Sept. 5 (Bloomberg) -- Stocks fell, Italian bonds dropped for an 11th day and the cost of government and bank default insurance rose to records on concern Europe’s debt crisis will worsen. The euro weakened, while the dollar and gold gained.
The MSCI All-Country World Index sank 2 percent at 4:31 p.m. in New York. Banks led the Stoxx Europe 600 Index down 4.1 percent in the biggest two-day slump since March 2009. Italy’s 10-year bond yield rose 27 basis points in the longest sequence of gains since the euro’s debut in 1999. The German bund yield fell to a record low of 1.84 percent. Rates on two-year Greek debt exceeded 50 percent for the first time. Gold futures jumped 1.4 percent. Standard & Poor’s 500 Index futures lost 2.3 percent at 6:24 p.m.
German Chancellor Angela Merkel’s party lost weekend elections in her home state, stoking concern opposition is growing to bailouts for debt-saddled European nations. The U.S. filed 17 lawsuits against banks on Sept. 2 to recover $196 billion spent on mortgage-backed securities bought by Fannie Mae and Freddie Mac. Citigroup Inc. cut its 2011 global economic growth forecast today to 3.1 percent from 3.7 percent. U.S. markets are closed today for the Labor Day holiday.
“Sovereign risk-related events remain the main market drivers,” Markus Ernst, a strategist at UniCredit SpA in Munich, wrote in a note. “The negative market sentiment is unlikely to change for the better in Europe.”

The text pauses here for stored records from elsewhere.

import Summits.ResolutionOfSingularities.ResolutionOfSingularities.Theses.Valuative
import Summits.ResolutionOfSingularities.ResolutionOfSingularities.Theorems.SandwichedSingularitiesResolution
import Summits.ResolutionOfSingularities.ResolutionOfSingularities.Theorems.SandwichedSingularitiesResolutionSlices
import Summits.ResolutionOfSingularities.ResolutionOfSingularities.Theorems.ValuativePatchingRelLocalRegLeificationWeak
import Summits.ResolutionOfSingularities.ResolutionOfSingularities.Theorems.ValuativePatchingRelRegLeificationOfSandwichedLocus
import Summits.ResolutionOfSingularities.ResolutionOfSingularities.Theorems.ValuativePatchingRelSandwichedBridges
import Summits.ResolutionOfSingularities.ResolutionOfSingularities.Theorems.ValuativePatchingRelBlowupExtension
import Summits.ResolutionOfSingularities.ResolutionOfSingularities.Theorems.ValuativePatchingRelBlowupBridge
import Summits.ResolutionOfSingularities.ResolutionOfSingularities.Theorems.ValuativePatchingRelBlowupResolution
import Summits.ResolutionOfSingularities.ResolutionOfSingularities.Theorems.ValuativePatchingRelResolvingSystem
import Summits.ResolutionOfSingularities.ResolutionOfSingularities.Theorems.ValuativePatchingRel
import Literature.AlgebraicGeometry.Resolution.Blowups

/-!
# drefute gen 4 (resumed 11:30Z) — state certificate of the gen-1 v2/v3 stub set of line
# `sandwiched-gluing` (crux stmt-ResolutionOfSingularities-0642, `Valuative.PatchingRel`)

Signatures copied verbatim from the published skeleton `Cruxes/PatchingRel/Lines/sandwiched_gluing.lean`
(gen-1 v2 final + v3 cut, 10:51Z). Every stub but the two atoms is closed by `exact` with a LANDED
Theorems declaration; the atoms `stub_sandwichedLocusResolution` (SANDᴸ, v2) and
`stub_sandwichedBlowupResolution` (SANDᵇ, v3) are the only `sorry`s, and SANDᴸ follows from SANDᵇ by
the landed bridge.
-/

open CategoryTheory AlgebraicGeometry
open Literature.AlgebraicGeometry.Resolution Literature.AlgebraicGeometry.Morphisms
open Summit.ResolutionOfSingularities.ResolutionOfSingularities

namespace DrefuteG4v3

-- v2 ------------------------------------------------------------------------------------------

theorem T_sandwichedWeak_of_sandwichedLocus :
    ∀ p : ℕ, SandwichedLocusResolution.{0} p → SandwichedSingularitiesResolution.{0} p :=
  stub_sandwichedWeak_of_sandwichedLocus

theorem T_sandwichedLocus_of_resolutionInChar :
    ∀ p : ℕ, ResolutionInChar.{0} p → SandwichedLocusResolution.{0} p :=
  Theorems.stub_sandwichedLocus_of_resolutionInChar

theorem T_localRegLeification_of_sandwichedWeak :
    ∀ p : ℕ, SandwichedSingularitiesResolution.{0} p → ProperModel.LocalRegLeification.{0} p :=
  Theorems.stub_localRegLeification_of_sandwichedWeak

theorem T_regLeification_of_sandwichedLocus :
    ∀ p : ℕ, SandwichedLocusResolution.{0} p → ProperModel.RegLeification.{0} p :=
  Theorems.stub_regLeification_of_sandwichedLocus

theorem T_sandwichedLocus_of_nagata_of_sandwichedWeak :
    ∀ p : ℕ, NagataCompactification.{0} → SandwichedSingularitiesResolution.{0} p →
      SandwichedLocusResolution.{0} p :=
  Theorems.stub_sandwichedLocus_of_nagata_of_sandwichedWeak

theorem T_resolutionInChar_of_properPatching : ∀ p : ℕ, p.Prime → ProperModel.TwoModelPatching.{0} p → (∀ (k K : Type) [Field k] [CharP k p] [Field K] [Algebra k K], (⊤ : IntermediateField k K).FG → ∀ O : ValuationSubring K, (∀ c : k, algebraMap k K c ∈ O) → ∀ R : Subalgebra k K, R.FG → R.toSubring ≤ O.toSubring → ∃ (A : Subalgebra k K) (h : A.toSubring ≤ O.toSubring), R ≤ A ∧ A.FG ∧ IsFractionRing A K ∧ IsRegularLocalRing (Localization.AtPrime (Ideal.comap (Subring.inclusion h) (IsLocalRing.maximalIdeal O)))) → ResolutionInChar.{0} p :=
  Theorems.stub_resolutionInChar_of_properPatching

-- v3 ------------------------------------------------------------------------------------------

theorem T_exists_isPullback_of_isBlowup : ∀ (M : Scheme.{0}) [IsIntegral M] [IsLocallyNoetherian M] (O : M.Opens) (N₀ : Scheme.{0}) (π : N₀ ⟶ (O : Scheme.{0})) (I : (O : Scheme.{0}).IdealSheafData), I ≠ ⊥ → IsBlowup π I → ∃ (Z : Scheme.{0}) (ρ : Z ⟶ M) (s : N₀ ⟶ Z), IsIntegral Z ∧ IsProper ρ ∧ IsBirational ρ ∧ IsOpenImmersion s ∧ IsPullback s π ρ O.ι ∧ IsBlowup ρ (I.map O.ι) :=
  Theorems.stub_exists_isPullback_of_isBlowup

theorem T_sandwichedLocus_of_sandwichedBlowup :
    ∀ p : ℕ, SandwichedBlowupResolution.{0} p → SandwichedLocusResolution.{0} p :=
  Theorems.stub_sandwichedLocus_of_sandwichedBlowup

theorem T_sandwichedLocusDimGt_of_sandwichedBlowupDimGt :
    ∀ p d : ℕ, SandwichedBlowupResolutionDimGt.{0} p d → SandwichedLocusResolutionDimGt.{0} p d :=
  Theorems.stub_sandwichedLocusDimGt_of_sandwichedBlowupDimGt

theorem T_sandwichedBlowup_of_blowupResolutionInChar :
    ∀ p : ℕ, BlowupResolutionInChar.{0} p → SandwichedBlowupResolution.{0} p :=
  stub_sandwichedBlowup_of_blowupResolutionInChar

theorem T_resolutionInChar_of_blowupResolutionInChar :
    ∀ p : ℕ, BlowupResolutionInChar.{0} p → ResolutionInChar.{0} p :=
  Theorems.stub_resolutionInChar_of_blowupResolutionInChar

/-- v3 OPEN ATOM SANDᵇ. -/
theorem A_sandwichedBlowupResolution : ∀ p : ℕ, p.Prime → SandwichedBlowupResolution.{0} p := by
  sorry

/-- v2 atom SANDᴸ — now a consequence of the v3 atom by the landed bridge (no sorry of its own). -/
theorem A_sandwichedLocusResolution : ∀ p : ℕ, p.Prime → SandwichedLocusResolution.{0} p :=
  fun p hp => Theorems.stub_sandwichedLocus_of_sandwichedBlowup p (A_sandwichedBlowupResolution p hp)

/-- Capstone (v2, landed `Theorems.patchingRel_of_sandwichedLocus`) fed by the v3 atom. -/
theorem crux_of_stubs : Summit.ResolutionOfSingularities.ResolutionOfSingularities.Theses.Valuative.PatchingRel :=
  Theorems.patchingRel_of_sandwichedLocus A_sandwichedLocusResolution

/-- The sharpening recommended by drefute g4 at 04:50Z is now a TREE THEOREM: the crux is
EQUIVALENT to `∀ p prime, LUrel_p → SANDᴸ_p` (`Theorems.patchingRel_iff_lurel_imp_sandwichedLocus`). -/
example : Summit.ResolutionOfSingularities.ResolutionOfSingularities.Theses.Valuative.PatchingRel ↔
      ∀ p : ℕ, p.Prime →
        (∀ (k K : Type) [Field k] [CharP k p] [Field K] [Algebra k K],
          (⊤ : IntermediateField k K).FG → ∀ O : ValuationSubring K,
            (∀ c : k, algebraMap k K c ∈ O) → ∀ R : Subalgebra k K, R.FG →
              R.toSubring ≤ O.toSubring →
                ∃ (A : Subalgebra k K) (h : A.toSubring ≤ O.toSubring), R ≤ A ∧ A.FG ∧
                  IsFractionRing A K ∧ IsRegularLocalRing (Localization.AtPrime
                    (Ideal.comap (Subring.inclusion h) (IsLocalRing.maximalIdeal O)))) →
          SandwichedLocusResolution.{0} p :=
  Theorems.patchingRel_iff_lurel_imp_sandwichedLocus

/-- For the v3 atom the same sharpening costs nothing either: `∀ p prime, LUrel_p → SANDᵇ_p`
already gives the crux (the converse is NOT formal: weak resolutions need not be blowings up). -/
theorem crux_of_sandwichedBlowup_sharp
    (hS : ∀ p : ℕ, p.Prime →
      (∀ (k K : Type) [Field k] [CharP k p] [Field K] [Algebra k K],
          (⊤ : IntermediateField k K).FG → ∀ O : ValuationSubring K,
            (∀ c : k, algebraMap k K c ∈ O) → ∀ R : Subalgebra k K, R.FG →
              R.toSubring ≤ O.toSubring →
                ∃ (A : Subalgebra k K) (h : A.toSubring ≤ O.toSubring), R ≤ A ∧ A.FG ∧
                  IsFractionRing A K ∧ IsRegularLocalRing (Localization.AtPrime
                    (Ideal.comap (Subring.inclusion h) (IsLocalRing.maximalIdeal O)))) →
      SandwichedBlowupResolution.{0} p) :
    Summit.ResolutionOfSingularities.ResolutionOfSingularities.Theses.Valuative.PatchingRel :=
  Theorems.patchingRel_iff_lurel_imp_sandwichedLocus.mpr fun p hp hLU =>
    Theorems.stub_sandwichedLocus_of_sandwichedBlowup p (hS p hp hLU)

/-- Sanity (no junk, no vacuity at the degenerate end): a REGULAR `X` satisfies the conclusion of
SANDᵇ with the unit ideal, by the tree's `isBlowup_id_top`; `⊤ ≠ ⊥` in `IdealSheafData` of a
non-empty scheme. -/
theorem sandwichedBlowup_conclusion_of_isRegular (X : Scheme.{0}) [Nonempty X]
    (hX : Scheme.IsRegular X) :
    ∃ (I : X.IdealSheafData) (X' : Scheme.{0}) (π : X' ⟶ X),
      I ≠ ⊥ ∧ IsBlowup π I ∧ Scheme.IsRegular X' := by
  refine ⟨⊤, X, 𝟙 X, ?_, isBlowup_id_top X, hX⟩
  intro h
  have hs := congrArg Scheme.IdealSheafData.support h
  rw [Scheme.IdealSheafData.support_top, Scheme.IdealSheafData.support_bot] at hs
  have : (Classical.arbitrary X) ∈ ((⊥ : TopologicalSpace.Closeds X) : Set X) := by
    rw [hs]; trivial
  exact this

end DrefuteG4v3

Deutsche Bank AG Chief Executive Officer Josef Ackermann said conditions in the stock and bond markets are reminiscent of the financial crisis of late 2008.
“The ‘new normal’ is characterized by volatility and uncertainty -- not only in respect to market developments, but also in consideration of the future of the financial branch,” Ackermann said today at a conference in Frankfurt organized by Euroforum. “All this reminds one of the fall of 2008, even though the European banking sector is significantly better capitalized and less dependent on short-term liquidity.”
All 19 industries in the Stoxx 600 retreated, with losses ranging between 2.6 percent and 5.9 percent. Deutsche Bank AG, Credit Suisse Group AG, Barclays Plc, Societe Generale SA and Royal Bank of Scotland Group Plc dropped at least 6.6 percent. The Bloomberg Europe Banks and Financial Services Index of 46 stocks dropped almost 10 percent in the past two sessions, to the lowest level since March 31, 2009.
The Markit iTraxx Financial Index linked to senior debt of 25 banks and insurers soared 13 basis points to 259, according to JPMorgan Chase & Co. The difference between the three-month euro interbank offered rate, or Euribor, and the overnight indexed swap rate, a measure of banks’ reluctance to lend to each other, rose to 0.77 percentage point, the widest gap since April 2009.
Clariant AG tumbled 16 percent, for the biggest decline on the Stoxx 600, after the chemical maker cut its sales and profit-margin projections for this year.
The extra yield investors demand to hold Italian 10-year bonds instead of benchmark bunds climbed 43 basis points to the most since Aug. 5. The yield on the Greek two-year note jumped as much as 3.18 percentage points to 50.38 percent. The 10-year bund yield dropped 16 basis points to 1.85 percent.
Italian Prime Minister Silvio Berlusconi is facing a general strike tomorrow as he seeks parliamentary backing for a 45.5 billion-euro ($65 billion) austerity plan.
The Markit iTraxx SovX Western Europe Index of credit-default swaps on 15 governments rose 18 basis points.
The euro weakened for the fifth day versus the dollar, the longest streak since January. It depreciated as much as 1 percent to $1.4061, the weakest level since Aug. 5. The Swiss franc strengthened 1.1 percent versus the euro and 0.3 percent against the dollar, while the yen appreciated against 13 of its 16 major counterparts.
The MSCI Emerging Markets Index dropped 3.2 percent, the most since Aug. 8. Brazil’s Bovespa retreated 2.7 percent. South Korea’s Kospi Index retreated 4.4 percent. The Shanghai Composite Index slid 2 percent after a measure of Chinese services dropped to a record low.
Gold futures climbed 1.4 percent to $1,902.90 an ounce. Crude oil fell 3.3 percent to $83.60 a barrel and copper futures declined 1.5 percent.